I Item 1.0 LAR 210 TS 6.23-1

Serial No.07-388 ATTACHMENT 7 LICENSE AMENDMENT 210 TECHNICAL SPECIFICATION MODIFICATIONS REGARDING CONTROL ROOM ENVELOPE HABITABILITY GAS DECAY TANK AND VOLUME CONTROL TANK RADIOLOGICAL ACCIDENT ANALYSIS KEWAUNEE POWER STATION DOMINION ENERGY KEWAUNEE, INC

Serial No.07-388 Attachment 7 Page 1 of 9 Kewaunee Control Room Radiological Analysis for the Gas Decay Tank (GDT) and Volume Control Tank (VCT) Rupture Overview Dominion Energy Kewaunee, Inc. (DEK) has revised the control room radiological analysis for the Gas Decay Tank (GDT) and Volume Control Tank (VCT) Rupture events. This analysis demonstrates that acceptable radiological dose consequences for the control room operators are achieved without crediting the control room envelope boundary (CREB), control room post-accident recirculation (CRPAR) system operation or control room isolation. The revised radiological accident analyses of a GDT or a VCT rupture reported in this attachment determined that the CREB, CRPAR systems and control room isolation are not required for the GDT or VCT rupture event mitigation and acceptable GDT and VCT analysis results. This calculation is applicable to the current plant design at its current rated power level of 1772 MWth.

Background

The following radiological accidents are the design basis accidents (DBAs) for the Kewaunee Power Station (KPS):

" Main steam line break (MSLB)

" Rod ejection (RE)

" Steam generator tube rupture (SGTR)

  • Large-break loss-of-coolant accident (LBLOCA)

" Waste gas decay tank (GDT) rupture

" Volume control tank (VCT) rupture

" Fuel-handling accident (FHA)

Alternate Source Term (AST) analytical methods and assumptions outlined in Regulatory Guide 1.183 were approved for KPS in license amendment #166 (Reference 1). The radiological accident analyses performed for the KPS stretch power uprate followed the approved methodology from the AST license amendment. The radiological accident analyses for the stretch power uprate were approved as part of the stretch power uprate license amendment # 172 (Reference 2).

Serial No.07-388 Attachment 7 Page 2 of 9 Tracer gas in-leakage tests were performed in December 2004 by NUCON International Inc. The amount of air in-leakage into the control room emergency zone (CREZ) was evaluated using the concentration decay method under isolated conditions. This test was based on ASTM E 741 and conducted to ensure compliance with the US NRC Generic Letter 2003-01. KPS's response to Generic Letter 2003-01 (Reference 3) addressed the Generic Letter 2003-01 request to perform the ASTM E741 testing and, provided the requested response to Generic Letter Item 1(a). ASTM E741 baseline testing results were provided to the NRC in Enclosure 1 of Reference 3.

Two concentration decay tests were performed to determine total unfiltered in-leakage, one with control room post-accident recirculation (CRPAR) Train A operating, and one with CRPAR Train B operating. The following results were obtained for total unfiltered in-leakage (UFI) to the three rooms contained in the control room envelope.

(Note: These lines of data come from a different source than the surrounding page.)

import Summits.QuantumFields.YangMills.Theorems.BalabanUVNodesK2V7Defs
import Summits.QuantumFields.YangMills.Theorems.BalabanUVNodesK2RunRowsContOfCorner
import Summits.QuantumFields.YangMills.Theorems.BalabanUVNodesK1R8RowsDefs

/-!
# IDEA-1 g13 — APPROXIMANT-LAPLACE SQUEEZE for K2⁷ `EndpointGivenBR13SepCoPH` (stmt-QuantumFields-20543, `aside` since rev 27) read on the DECIDING crux K1⁸ `StabilityBRunRowsAtRecordR13SepCoPH` (stmt-QuantumFields-26907) — SKETCH EDITION 4

Crux idea sketch (planner seat `ym-nodeO-idea-1`, gen 13; edition 4 supersedes editions 1 (gen 11), 2, 3∕3b (gen 12) of this file; §1–§5 and the texts A ∕ (VC) ∕ (UD) ∕ C are
UNCHANGED IN CONTENT — edition 4 ADDS the (1.21) existence clause by name (§5, V-1), the finite-volume continuity letter (§6b, IDEA-4 g13 n2) and the K1⁸ bearing BY NAME (§7)).  HONEST FRAMING: nothing of Bałaban's analysis is
proved here; every analytic input is a HYPOTHESIS SHAPE (`def … : Prop`, an OBLIGATION TEXT, never a fact); the kernel content is real-number ∕ `tsum`
bookkeeping + by-name composition; K2⁷ is OPEN; [I] Thm 2 ∕ (0.31) p.259 (NODE O) is UNPROVED IN PRINT; route R4 closes only the conditional finite-𝕋⁴ rung
`BalabanLadder.UV`; no continuum ∕ OS ∕ mass-gap claim — the Yang–Mills mass gap (Clay) is NOT proved.

THE LEVER (unchanged).  The β-function of record at scale `k` is (1.22) of the `K′ → ∞` LIMIT (`Node00.polLimit` = `limUnder atTop`) of the windowed kernels of
the merged step functional of the `K′`-th approximation, which lives on a torus with `2L^{m+K′−k−1}` sites per direction.  At DEPTH `r := K′−k−1` the one-step
fluctuation integral (2.13) is a FINITE-dimensional Laplace integral whose dimension depends on `r` ONLY, not on `k`.  WHERE THE HISTORY ENTERS (F-E, located in
ed.3): on the tree object the `(k+1)`-th step integrand is `χ_k · exp(−GF_k/g_k² + A_k)` (`B12Eq019ActionBody.integrand` ∕ `nextAction`, iterated by `printedSeq` from
`wilsonTerm (g 0)`; `Node00.BackgroundActionT.effActionHT_succ`; the window `chiFixed29` is coupling-blind by `rfl`): the LAST entry `g_k` is the gauge-fixing strength of
the last step and nothing else, the Wilson coupling is `g_0`, the entries `g_1, …, g_{k−1}` are the earlier gauge-fixing strengths, and the main-term coupling of `A_k` is
whatever the literal recursion produced from them (print's running `g_k` ALONG (0.18)-RUNS, by the Thm-1 format the crux is GIVEN as `EndStatementBPrinted`).  Hence the
semiclassical parameter of a free history is its SIZE `‖v‖ = max_j g_j`, and HYP A is typed in that currency: a CRUDE, dimension-dependent log-moment bound
(`LogMomentBound`, §3) is to give `β^{(r)}_{k+1}(v) = b⁰^{(r)}_k + O(C(r)·‖v‖²)` (HYP A, `FinLaplace`); a k-UNIFORM thermodynamic rate `|β^{(r)} − β| ≤ τ(r) → 0` on the
box (HYP B, `ThermoRate`) transfers it to the record; DEPTH IS TRADED AGAINST THE BOX (`|β − b∞| ≤ 2τ(r) + C(r)γ²` on `]0, γ]^{k+1}` — every consumer needs only the
box size): per-scale ANCHOR at the limiting one-loop numbers and a `ConstRemainder` at EVERY cap; with v7c's REGISTERED 2ᶜᴰ `CornerDriftPos` (`stub_cornerDriftPos13`,
skeleton sha 795c9e8285fed415) and (C) `SurvCont`, the crux decl BY NAME.

CHANGES IN EDITION 4 (g13, 2026-08-28; answers CRIT-1 g5 riders V-1∕V-2 (`CRIT-1-LOCATED-A-VALUE-approximant-laplace-idea1-g12.md`), IDEA-4 g13 nit n2
(`REV27-K1R8-ROWMAP-idea4-g13.md` ed.2 §3 + kernel `Idea4g13ContFromThermoRate.lean` 7d951acc159d), and route rev 27 12afebc05bbc (K2⁷ → `aside`; DECIDING crux K1⁸ stmt-QuantumFields-26907
with rows conjunct `K1R8RowsDefs.RunRowsCont13 F θ`; K2⁸ 26908 born-closed)).
* V-1 — THE (1.21) EXISTENCE CLAUSE DISPLAYED (§5 `PolLimit13` ∕ `PolLimitOnBox13` = `Node00.PolLimitExists` of the record's family BY NAME): `limKernel13 := Node00.polLimit …` is a
  `limUnder` — the printed limit WHEN IT EXISTS and junk otherwise — so TEXT B-i (VC) and TEXT B-ii (UD), which speak about `limKernel13`, now CARRY `PolLimitOnBox13 F θ γ̄` as a
  displayed conjunct (an estimate of print, [I] p.264 «This limit exists by the localized representation (1.7)», never asserted here).  Kernel: under `PolLimit13`, the depth-`r`
  windowed kernels `finKernel13 F θ r k v` CONVERGE to `limKernel13 F θ k v` entrywise (`tendsto_finKernel13_of_polLimit13`, index shift `K = k+1+r`) and so do the radius-`R` truncated
  moments at every FIXED `R` (`tendsto_truncMoment_finKernel13_of_polLimit13`) — which displays exactly what (VC) adds to existence: a k-UNIFORM RATE along the DIAGONAL `R = r`.
* V-2 — DEBT-TABLE WORDING (card ed.5): the K-texts A ∕ B-i ∕ B-ii ∕ FC are stated UNDER K2⁷'s OWN GUARDS (unity ∧ slots → admissible → (B) → `Window13`), i.e. on exactly the tuples
  the crux quantifies over — no new ∀θ surface beyond the crux's; and for K1⁸ (∃-side) only the per-tuple atoms AT THE WITNESS are consumed (§7 `runRowsCont13_of_cornerDriftAt_pkgAt_survContAt`,
  `stabilityBRunRowsAtRecordR13SepCoPH_of_witnessAtoms`).
* n2 (IDEA-4 g13) ADOPTED — TEXT C SHRINKS ON THIS LINE: (VC) + (UD) already give `ThermoRate13` with a NULL rate (`thermoRate13_of_volConv_unifDecay`, `tendsto_rate_of_volConv_unifDecay`);
  a uniform limit of eventually-continuous functions is continuous; hence (C) on the boxes and run-wise (C) follow from the ONE finite-volume letter `FinContEv (betaFin F θ) γ̄`
  («the depth-`r` truncated finite-volume β is continuous on the box for all large `r`» — finitely many finite-dimensional integrals per `(r, k)`).  §6b re-derives IDEA-4's
  moment-currency twin (`betaContH_of_thermoRate_finContEv`, VERBATIM proof, attributed; restated only because crux workfiles are not importable) and proves
  `survCont13K_of_volConv_unifDecay_finCont : VolConv13K → UnifDecay13K → FinCont13K → SurvCont13K`; the displayed line becomes
  `CornerDriftPos → FinLaplace13K → VolConv13K → UnifDecay13K → FinCont13K → crux` (`EndpointGivenBR13SepCoPH_of_line4`).  PRIOR ART (a variant, claimed as nothing more): the SITEWISE
  road `Literature/…/Beta/BetaContinuityVolume` (`continuousOn_of_uniform_rate`, `betaContH_of_chain_volumeRate`) and `Theorems/BalabanUVNodesN26BetaContRecord` §4∕§5.
* §7 — K1⁸ BEARING BY NAME (rev 27): at ONE tuple, 2ᶜᴰ's body + the package + (C) at small levels ⟹ the rows conjunct `RunRowsCont13 F θ` with floor `M := 2A` paid by the drift
  (an4 g153∕p616839 `K2RunRowsContOfCorner.runRowsCont13Body_of_drift_runConstRemainder_survCont` BY NAME); K-keyed, {2ᶜᴰ, 1ᴬᴸ} ⟹ an4's weak K-text ⟹ the ∀θ programme
  `K1R8RowsDefs.RowsContAll` (`rowsContAllK_of_ownDrift_runConstRemainderK`), hence WITH K1⁷ the deciding crux decl `…Theses.BalabanUVNodes.StabilityBRunRowsAtRecordR13SepCoPH` BY NAME
  (DEF-1 g7∕p616926 `stabilityBRunRowsAtRecordR13SepCoPH_of_k17_rowsContAll`) — `stabilityBRunRowsAtRecordR13SepCoPH_of_k17_line4`; and the honest ∃-side form
  `stabilityBRunRowsAtRecordR13SepCoPH_of_witnessAtoms` (the three atoms at K1⁷'s witness only).  This kernel-checks g12's claim «package + `OneLoopDrift` ⇒ row (iv), M = 2A».
* F-E′ (print currency of the last entry) is CLOSED FOR THIS LINE by CRIT-2 g3 S.1957 (`CRIT-2-ADDENDUM2-FE-last-entry-currency.md`, kernel `Crit2LastEntryBlind.lean` a618bff64760):
  on runs print (0.22) p.256 and the tree agree; off-run the tree's `betaOfRecord₁₃` ≠ print's β_{k+1}; every text of this file is in RUN or BOX-SIZE currency, hence F-E′-safe; cited, not redone.
* D1-side new-lever pass (items lens, row D1): the candidate «composed-determinant drift» (cumulative one-loop coefficient of the COMPOSED k-step Gaussian = s·k + O(1), no per-step limit)
  REDUCES to pub-balaban `BETA/AN1.md` §7 (T-drift) + repair census C2∕C3 (an1, 2026-08-18; kernel `Beta/Drift.lean`) and BINDER row D1 (an2) — in cone, NOT filed (honest null).
CHANGES IN EDITION 3 (g12, later the same day) — F-E LOCATED, BOX-SIZE CURRENCY.  (Ed.3b: import switched to DEF-1's `Theorems/BalabanUVNodesK2V7Defs` (p613755);
`cornerDriftPos_iff_tree : CornerDriftPos ↔ K2V7Defs.CornerDriftPos := Iff.rfl` and `EndpointGivenBR13SepCoPH_of_line_treeNamed` feed 2ᶜᴰ under its TREE NAME.)
* The desk falsifier F-E of the card («is the step even in `g_k` ∕ where does the history enter?») was run ON THE TREE's encoding and LOCATED (files above): the last
  entry of a free history is only the gauge-fixing prefactor of the last step.  Consequences drawn here: (i) HYP A `FinLaplace` and the collapse certificate's
  `ParabolicModulus` are RE-TYPED with `‖v‖²` (sup norm of the history = box size; `pi_norm_const`, `pi_norm_le_iff_of_nonneg`) in place of `g_k²` — strictly WEAKER
  hypotheses, IDENTICAL outputs (`squeeze_at_bInf`, `scaleAnchor_bInf`, `constRemainder_bInf`, §2, §2b, §6 untouched: they only ever used the box size); (ii) the
  ed.1∕2 bonus `tendsto_last_bInf` (a limit in `g_k` alone at a fixed base history) is WITHDRAWN as a statement about the gauge-fixing strength, not about the
  semiclassical parameter (CRIT-2 g3's «corner, not base line», now with a structural reason); (iii) the card's «evenness in `g_k`» is demoted: trivially true of the
  last entry on the tree object, and not the source of the `O(·²)` — which is the Laplace expansion in the main-term coupling, of box size.  Flag for the cell (card
  ed.4): every BOX-WISE text in LAST-ENTRY currency over FREE histories (`BoxRemainder`, a `LastEntryModulus`, `OneLoopSplit.vanish`-type faces at `g_k = 0`, where
  `−(1/0²)·GF = 0` removes the gauge fixing) quantifies over off-run gauge-fixing strengths that print never controls; RUN-WISE ∕ WINDOW-LEVEL currencies
  (`runConstRemainder_of_windowBound`, `…_of_omegaModulus`, `RunConstRemainder`, `ScaleAnchor`, `ConstRemainder`) are the dischargeable ones.
CHANGES IN EDITION 2 (g12).
* A3 SELF-CORRECTION (vacuity audit, junk value).  Ed.1 pinned `betaFin` as `B12Beta.secondMoment` (a `tsum` over ALL of `ℤ⁴`) of the finite-volume WINDOWED kernel
  `Node00.polWindow …`, which is PERIODIC in `z` (`siteOfInt` casts to `ZMod`), so `z ↦ Π(z) z_μ z_ν` is not summable unless zero and the `tsum` is the junk value `0`:
  ed.1's pinned `FinLaplace13` was trivially satisfiable and its `ThermoRate13` said `β ≡ 0` up to `τ`.  Ed.2: `betaFin F θ r k hist := truncMoment r (finKernel13 F θ r k hist) 0 1`,
  the radius-`r` TRUNCATED second moment (a finite sum, §4–§5).  The abstract layer (§1) was never affected.
* `Antitone τ` DROPPED from the package (Cauchy from `τ → 0` alone, `cauchySeq_of_dist_le_null`).
* COLLAPSE CERTIFICATE (§1b, `approxLaplacePkg_iff_parabolic`): the abstract package `∃ βf b0f C τ γ̄, …` is EQUIVALENT to a parabolic box modulus
  `|β k v − b k| ≤ τ r + C r·‖v‖²` (ed.3 currency) for some history-free family `b` — i.e. the ∃-layer is (5d)-class plumbing (an4's `cornerRunConstRemainderK` socket); the CONTENT
  of the idea is carried ONLY by the PINNED texts over `betaFin` ∕ `finKernel13` ∕ `limKernel13` (§5–§6).  Stated so that no reader mistakes the package for the lever.
* HYP B SPLIT INTO CELL CURRENCIES (§4, kernel-checked): (VC) k-uniform VOLUME CONVERGENCE of truncated moments on the window (`VolConv`, NEW, g²-free, locality
  class) + (UD) UNIFORM (5.10)-DECAY of the limiting kernels on the box (`UnifDecay` = N17's `hU` shape, EXISTING currency) ⟹ `ThermoRate` with
  `τ r = τ₁ r + C·Σ_{z ∉ [−r,r]⁴} |z|₁² e^{−δ₁|z|₁}` (`thermoRate_of_volConv_unifDecay`, `tendsto_tailMajorant`).
* KEYED TO THE TREE's NEW SOCKET: an4 g153 p613430 `BalabanUVNodesK2RunRowsSandwich.EndpointGivenBR13SepCoPH_of_cornerDriftK_cornerRunConstRemainderK` — §2b derives
  its `h₂` from `ApproxLaplace13` and §6 composes the FIVE displayed texts to the crux decl through it (`EndpointGivenBR13SepCoPH_of_line`).
* THE RECORD's β IS (1.22) OF `limKernel13` on the design box (`βfun_eq_secondMoment_limKernel13`, def-T ∕ def-B `rfl` faces + `betaOfMerged_of_mem`).
An ideator registers nothing: §6 is «what a line would look like», displayed for CRIT-1 and the plan seat.
-/


noncomputable section
/-- **One round preserves the majority on a surviving branch** (the printed case analysis: pair outcome ⇒
`x_i ≠ x_j`; single outcome `|i⟩` ⇒ either `x_i` is in the majority and then the others' ones outnumber
their zeroes by at least `2`, or `x_i` is in the minority). [cite: AmbainisIraidsSmotrovs2013, §4 (proof of Thm. 2)] -/
theorem diff_pos_iff_of_roundAmp_ne_zero {x : Fin (2 * k + 1) → Bool} (hv : Valid (t + 1) h) (r : Fin k)
    (hr : r.val = t) (hne : roundAmp x h r ≠ 0) :
    (0 < diff x (free h) ↔ 0 < diff x (free (eraseRound h r))) := by
  obtain ⟨a, b, hab, hl, hb, ba, ha⟩ := exists_round_pair hv r hr
  have haF : a ∉ free h := by rw [mem_free, ha]; simp
  have hbF : b ∉ free h := by rw [mem_free, hb]; simp
  have haF' : a ∉ insert b (free h) := by simp [hab, haF]
  rw [free_eraseRound_eq hl, diff_insert haF', diff_insert hbF]
  have hcard := card_free_add (t + 1) hv (by have := r.isLt; omega)
  have hpar : ∃ c : ℤ, diff x (free h) = 2 * c + 1 := by
    rw [diff_eq]
    exact ⟨(((free h).filter fun l => x l = true).card : ℤ) - (k - t), by omega⟩
  cases ba with
  | false =>
    -- pair outcome: `x_a ≠ x_b`, the two new signs cancel
    rw [roundAmp_pair hab hl ha hb] at hne
    have hx : x a ≠ x b := by
      intro hx
      apply hne
      simp [xhat, hx]
    have : sgnZ x a + sgnZ x b = 0 := by
      unfold sgnZ
      cases hxa : x a <;> cases hxb : x b <;> simp_all
    constructor <;> intro hp <;> linarith
  | true =>
    -- single outcome `|a⟩`: `Σ_{l ≠ a} x̂_l ≠ 0` on the even set `free h ∪ {b}`, so `|D| ≥ 2`
    rw [roundAmp_single hab hl ha hb, free_eraseRound_eq hl, Finset.erase_insert haF'] at hne
    have hD : sgnZ x b + diff x (free h) ≠ 0 := by
      rw [← diff_insert hbF, ← sum_xhat_ne_zero_iff]
      intro h0; apply hne; rw [h0, mul_zero]
    obtain ⟨c, hc⟩ := hpar
    rcases sgnZ_eq_or x a with h1 | h1 <;> rcases sgnZ_eq_or x b with h3 | h3 <;>
      rw [h1] <;> rw [h3] at hD ⊢ <;> constructor <;> intro hp <;> omega

/-- **Surviving histories carry the majority**: on a valid `t`-history with non-zero amplitude, the free
variables have the same majority as the input. [cite: AmbainisIraidsSmotrovs2013, §4 (proof of Thm. 2:
"`MAJ_{2m+1}(x) = MAJ_{2m−1}(x ∖ {x_i, x_j})`" in every branch)] -/
theorem diff_pos_iff_of_beta_ne_zero {x : Fin (2 * k + 1) → Bool} :
    ∀ (t : ℕ) (h : Hist k), Valid t h → beta x t h ≠ 0 → (0 < diff x (free h) ↔ 0 < diff x univ)
  | 0, h, hv, _ => by
    have : free h = univ := by
      ext l
      simp only [mem_free, Finset.mem_univ, iff_true]
      cases hl : h l with
      | none => rfl
      | some p => obtain ⟨r, b⟩ := p; exact absurd (hv.1 l r b hl) (Nat.not_lt_zero _)
    rw [this]
  | t + 1, h, hv, hb => by
    simp only [beta] at hb
    split_ifs at hb with ht
    · have hb1 : beta x t (eraseRound h ⟨t, ht⟩) ≠ 0 := by
        intro h0; apply hb; rw [h0]; simp
      have hb2 : roundAmp x h ⟨t, ht⟩ ≠ 0 := by
        intro h0; apply hb; rw [h0]; simp
      rw [diff_pos_iff_of_roundAmp_ne_zero hv ⟨t, ht⟩ rfl hb2]
      exact diff_pos_iff_of_beta_ne_zero t _ (valid_eraseRound hv ⟨t, ht⟩ rfl) hb1
    · exact absurd hb (by simp)

/-- **At the end the last free variable is the majority value**: on a valid full history with non-zero
amplitude, `x_l = MAJ(x)` for the (unique) free `l`. [cite: AmbainisIraidsSmotrovs2013, §4 (proof of Thm. 2,
base case "the function returns the value of the single variable")] -/
theorem eq_maj_of_beta_ne_zero {x : Fin (2 * k + 1) → Bool} (hv : Valid k h) (hb : beta x k h ≠ 0)
    {l : Fin (2 * k + 1)} (hl : l ∈ free h) : x l = true ↔ k + 1 ≤ Grover.hw x := by
  have h1 : (free h).card = 1 := by have := card_free_add k hv le_rfl; omega
  obtain ⟨l', hl'⟩ := Finset.card_eq_one.1 h1
  rw [hl', Finset.mem_singleton] at hl
  subst hl
  rw [maj_iff_diff_pos, ← diff_pos_iff_of_beta_ne_zero k h hv hb, hl']
  unfold diff sgnZ
  rw [Finset.sum_singleton]
  cases x l <;> simp

/-- A valid full history has exactly one free index. [cite: AmbainisIraidsSmotrovs2013, §4] -/
theorem card_free_eq_one (hv : Valid k h) : (free h).card = 1 := by
  have := card_free_add k hv le_rfl; omega

/-- Valid `t`-histories with `t ≤ k` have `2(k − t) + 1 ≥ 1` free indices. [cite: AmbainisIraidsSmotrovs2013, §4] -/
theorem card_free_eq (hv : Valid t h) (ht : t ≤ k) : (free h).card = 2 * (k - t) + 1 := by
  have := card_free_add t hv ht; omega

/-- In particular the free set is never empty. [cite: AmbainisIraidsSmotrovs2013, §4] -/
theorem free_nonempty (hv : Valid t h) (ht : t ≤ k) : (free h).Nonempty := by
  rw [← Finset.card_pos, card_free_eq hv ht]; omega

/-! ### The state space and the slice states -/

/-- The workspace is the marked history (deferred measurements). [cite: AmbainisIraidsSmotrovs2013, §4] -/
abbrev WS (k : ℕ) := Hist k

/-- The computational basis `Fin (2k+1) × Bool × WS k`. [cite: BealsEtAl2001, §2] -/
abbrev S (k : ℕ) := Fin (2 * k + 1) × Bool × WS k

/-- The normalisation `1/√(#free g)`. [cite: AmbainisIraidsSmotrovs2013, §4] -/
def cw (g : Hist k) : ℝ := 1 / √((free g).card : ℝ)

/-- `cw(g)² · #free g = 1`. [cite: AmbainisIraidsSmotrovs2013, §4] -/
theorem cw_sq_mul_card {g : Hist k} (hg : (free g).Nonempty) : cw g ^ 2 * (free g).card = 1 := by
  have hc : (0 : ℝ) < (free g).card := by exact_mod_cast hg.card_pos
  rw [cw, div_pow, one_pow, Real.sq_sqrt hc.le]
  field_simp

/-- The amplitude profile of a call's starting state on history `g`: uniform over the free indices.
[cite: AmbainisIraidsSmotrovs2013, §4 (`U_1|0⟩ → Σ (1/√(2m+1)) |i⟩`)] -/
def campl (g : Hist k) (l : Fin (2 * k + 1)) : ℝ := if g l = none then cw g else 0

/-- The profile is a unit vector. [cite: AmbainisIraidsSmotrovs2013, §4] -/
theorem sum_campl_sq {g : Hist k} (hg : (free g).Nonempty) : ∑ l, campl g l ^ 2 = 1 := by
  simp only [campl, ite_pow, zero_pow two_ne_zero]
  rw [← Finset.sum_filter]
  change ∑ _l ∈ free g, cw g ^ 2 = 1
  rw [Finset.sum_const, nsmul_eq_mul, mul_comm]
  exact cw_sq_mul_card hg

/-- Slices: a sum over the basis of a quantity living on one `(target, workspace)` slice. [folklore] -/
private theorem sum_slice {M : Type*} [AddCommMonoid M] (b : Bool) (ws : WS k) (G : Fin (2 * k + 1) → M) :
    ∑ s : S k, (if s.2.1 = b ∧ s.2.2 = ws then G s.1 else 0) = ∑ l, G l := by
  rw [Fintype.sum_prod_type]
  refine Finset.sum_congr rfl fun l _ => ?_
  have hq : ∀ q : Bool × WS k, (q.1 = b ∧ q.2 = ws) ↔ q = (b, ws) := fun q => by
    constructor
    · rintro ⟨h1, h2⟩; exact Prod.ext h1 h2
    · rintro rfl; exact ⟨rfl, rfl⟩
  simp_rw [hq]
  rw [Finset.sum_ite_eq']
  simp

/-- The (real) `b`-slice state `ψ_{g,b} = Σ_l campl g l · |l, b, g⟩`. [cite: AmbainisIraidsSmotrovs2013, §4] -/
def psiR (g : Hist k) (b : Bool) : S k → ℝ := fun s =>
  if s.2.1 = b ∧ s.2.2 = g then campl g s.1 else 0

/-- `ψ_{g,b}` vanishes off its slice. [cite: AmbainisIraidsSmotrovs2013, §4] -/
theorem psiR_of_ne {g : Hist k} {b : Bool} {s : S k} (hs : ¬ (s.2.1 = b ∧ s.2.2 = g)) :
    psiR g b s = 0 := by
  simp only [psiR, if_neg hs]

/-- **The slice states are orthonormal.** [cite: AmbainisIraidsSmotrovs2013, §4] -/
theorem psiR_dot {g g' : Hist k} (hg : (free g).Nonempty) (b b' : Bool) :
    psiR g b ⬝ᵥ psiR g' b' = if g = g' ∧ b = b' then 1 else 0 := by
  unfold dotProduct
  by_cases hh : g = g' ∧ b = b'
  · obtain ⟨rfl, rfl⟩ := hh
    rw [if_pos ⟨rfl, rfl⟩]
    have : ∀ s : S k, psiR g b s * psiR g b s =
        if s.2.1 = b ∧ s.2.2 = g then campl g s.1 ^ 2 else 0 := fun s => by
      unfold psiR; split_ifs <;> ring
    simp_rw [this]
    exact (sum_slice b g fun l => campl g l ^ 2).trans (sum_campl_sq hg)
  · rw [if_neg hh]
    refine Finset.sum_eq_zero fun s _ => ?_
    by_cases h1 : s.2.1 = b ∧ s.2.2 = g
    · have h2 : ¬ (s.2.1 = b' ∧ s.2.2 = g') := fun h2 => hh ⟨h1.2.symm.trans h2.2, h1.1.symm.trans h2.1⟩
      rw [psiR_of_ne h2, mul_zero]
    · rw [psiR_of_ne h1, zero_mul]

/-! ### The round family and its Gram matrix -/

/-- The pair part `Σ_{j ≠ i free} sign(i,j) ψ_{h·(i,j)}` of the image of `|i⟩`. [cite: AmbainisIraidsSmotrovs2013, §4 (`U_2`)] -/
def pairPart (r : Fin k) (i : Fin (2 * k + 1)) (b : Bool) (h : Hist k) : S k → ℝ :=
  ∑ j ∈ (free h).erase i, pairSignR i j • psiR (addTwo h r i false j) b

/-- The single part `Σ_{j ≠ i free} Σ_{p ≠ j free} ψ_{h·(j single, p)}` of the image of `|i⟩` (the outcome `|j⟩`,
`j ≠ i`, followed by the coherent removal of one other free variable `p`). [cite: AmbainisIraidsSmotrovs2013, §4 (`U_2`)] -/
def singlePart (r : Fin k) (i : Fin (2 * k + 1)) (b : Bool) (h : Hist k) : S k → ℝ :=
  ∑ j ∈ (free h).erase i, ∑ p ∈ (free h).erase j, psiR (addTwo h r j true p) b

/-- **The round family** (real form): `w(|i, b, h⟩) = aP · pairPart + aS · singlePart` — the printed
`U_2|i⟩ = Σ_{j>i} (√(2m−1)/2m)|i,j⟩ − Σ_{j<i} (√(2m−1)/2m)|j,i⟩ + Σ_{j≠i} (1/2m)|j⟩` followed by the deferred
measurement and the next call's preparation. [cite: AmbainisIraidsSmotrovs2013, §4 (proof of Thm. 2)] -/
def wR (r : Fin k) (d : S k) : S k → ℝ :=
  aP (k - r.val) • pairPart r d.1 d.2.1 d.2.2 + aS (k - r.val) • singlePart r d.1 d.2.1 d.2.2

/-- The round family as complex vectors. [cite: AmbainisIraidsSmotrovs2013, §4] -/
def wvec (r : Fin k) (d : S k) : S k → ℂ := fun s => (wR r d s : ℂ)

open Classical in
/-- The live basis states before round `r`'s gate: a valid `r`-history, a free index.
[cite: AmbainisIraidsSmotrovs2013, §4] -/
def Dset (k : ℕ) (r : Fin k) : Finset (S k) :=
  univ.filter fun s => Valid r.val s.2.2 ∧ s.2.2 s.1 = none

/-- Membership in the live set of round `r`. [cite: AmbainisIraidsSmotrovs2013, §4] -/
theorem mem_Dset {r : Fin k} {s : S k} :
    s ∈ Dset k r ↔ Valid r.val s.2.2 ∧ s.2.2 s.1 = none := by
  classical
  simp only [Dset, Finset.mem_filter, Finset.mem_univ, true_and]

section Gram

variable {r : Fin k} (hv : Valid r.val h)
include hv

/-- Children have a non-empty free set (`2m − 1 ≥ 1` variables remain). [cite: AmbainisIraidsSmotrovs2013, §4] -/
theorem free_addTwo_nonempty {i j : Fin (2 * k + 1)} (hi : h i = none) (hj : h j = none) (hij : i ≠ j)
    (bi : Bool) : (free (addTwo h r i bi j)).Nonempty := by
  rw [← Finset.card_pos, free_addTwo,
    Finset.card_erase_of_mem (Finset.mem_erase.2 ⟨Ne.symm hij, mem_free.2 hj⟩),
    Finset.card_erase_of_mem (mem_free.2 hi), card_free_eq hv (le_of_lt r.isLt)]
  have := r.isLt; omega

Table 1 Control Room Emergency Zone Inleakage Test Results Date of Test Train Tested Total Inleakage 14 December 2004 CRPAR Train A 409 +/- 29 cfm 15 December 2004 CRPAR Train B 447 +/- 51 cfm The test results showed that the CREZ UFI was greater than that assumed in the radiological accident analysis (RAA) approved in license amendment 172. As an interim measure, administrative restrictions were placed on other RAA input assumptions to ensure the CREZ remained operable. The resolution to this non-conforming condition was to permanently incorporate the increase in assumed CREZ UFI into the RAA. The increase in the assumed control room unfiltered in-leakage was determined to be a facility change that caused an increase in the dose consequences of the approved RAA. Therefore, license amendment request (LAR) LAR 211 (Reference 4) was submitted for approval as required by 10 CFR 50.59 (c)(2) but did not include proposed modifications to the GDT or VCT rupture accident analysis. In March of 2007, the NRC approved KPS proposed LAR 211 as KPS License Amendment 190 (Reference 5).

Because the limiting unfiltered inleakage assumed in the GDT and VCT rupture analysis approved by License Amendment 172 was 0 cfm, the increase in unfiltered inleakage was bounded and the GDT and VCT rupture analysis approved under license amendment 172 remained bounding. Therefore, the current analysis of record for the GDT rupture and the VCT tank rupture is that approve under KPS license amendment 172.

Serial No.07-388 Attachment 7 Page 3 of 9 During the development of the license amendment request (LAR) adopting TSTF-448-A, a question arose concerning the modes of, applicability for CRPAR system operability and control room envelope boundary operability. NUREG-1431, "Standard Technical Specifications, Westinghouse Plants, Specification 3.7.10, "Control Room Emergency Filtration System (CREFS)," Applicability states MODES 1, 2, 3, 4, [5, and 6]. NUREG-1431 states that in [MODE 5 or 6], the CREFS (CREFS is a system similar to KPS CRPAR) is required to cope with the radiological release from the rupture of an outside waste gas tank. KPS does not have an outside waste gas decay tank. To limit the modes of applicability for the operability of the CRPAR system and control room envelope boundary to modes similar to NUREG-1431 MODES 1, 2, 3, and 4 (KPS MODES OPERATING, HOT STANDBY, HOT SHUTDOWN, and INTERMEDIATE SHUTDOWN) DEK performed an analysis of the KPS GDT or VCT rupture events without crediting the CRPAR system and the control room envelope boundary. This analysis demonstrates that the CRPAR system and the control room envelope boundary are not necessary to achieve acceptable results.

It should be noted that DEK has performed an analysis for the dose consequences to the control room occupants only. The analysis of the GDT rupture and VCT rupture verifying acceptable results of the dose consequences for the site boundary and the low population zone remain valid and unchanged and are the current analyses approved under KPS license amendment 172.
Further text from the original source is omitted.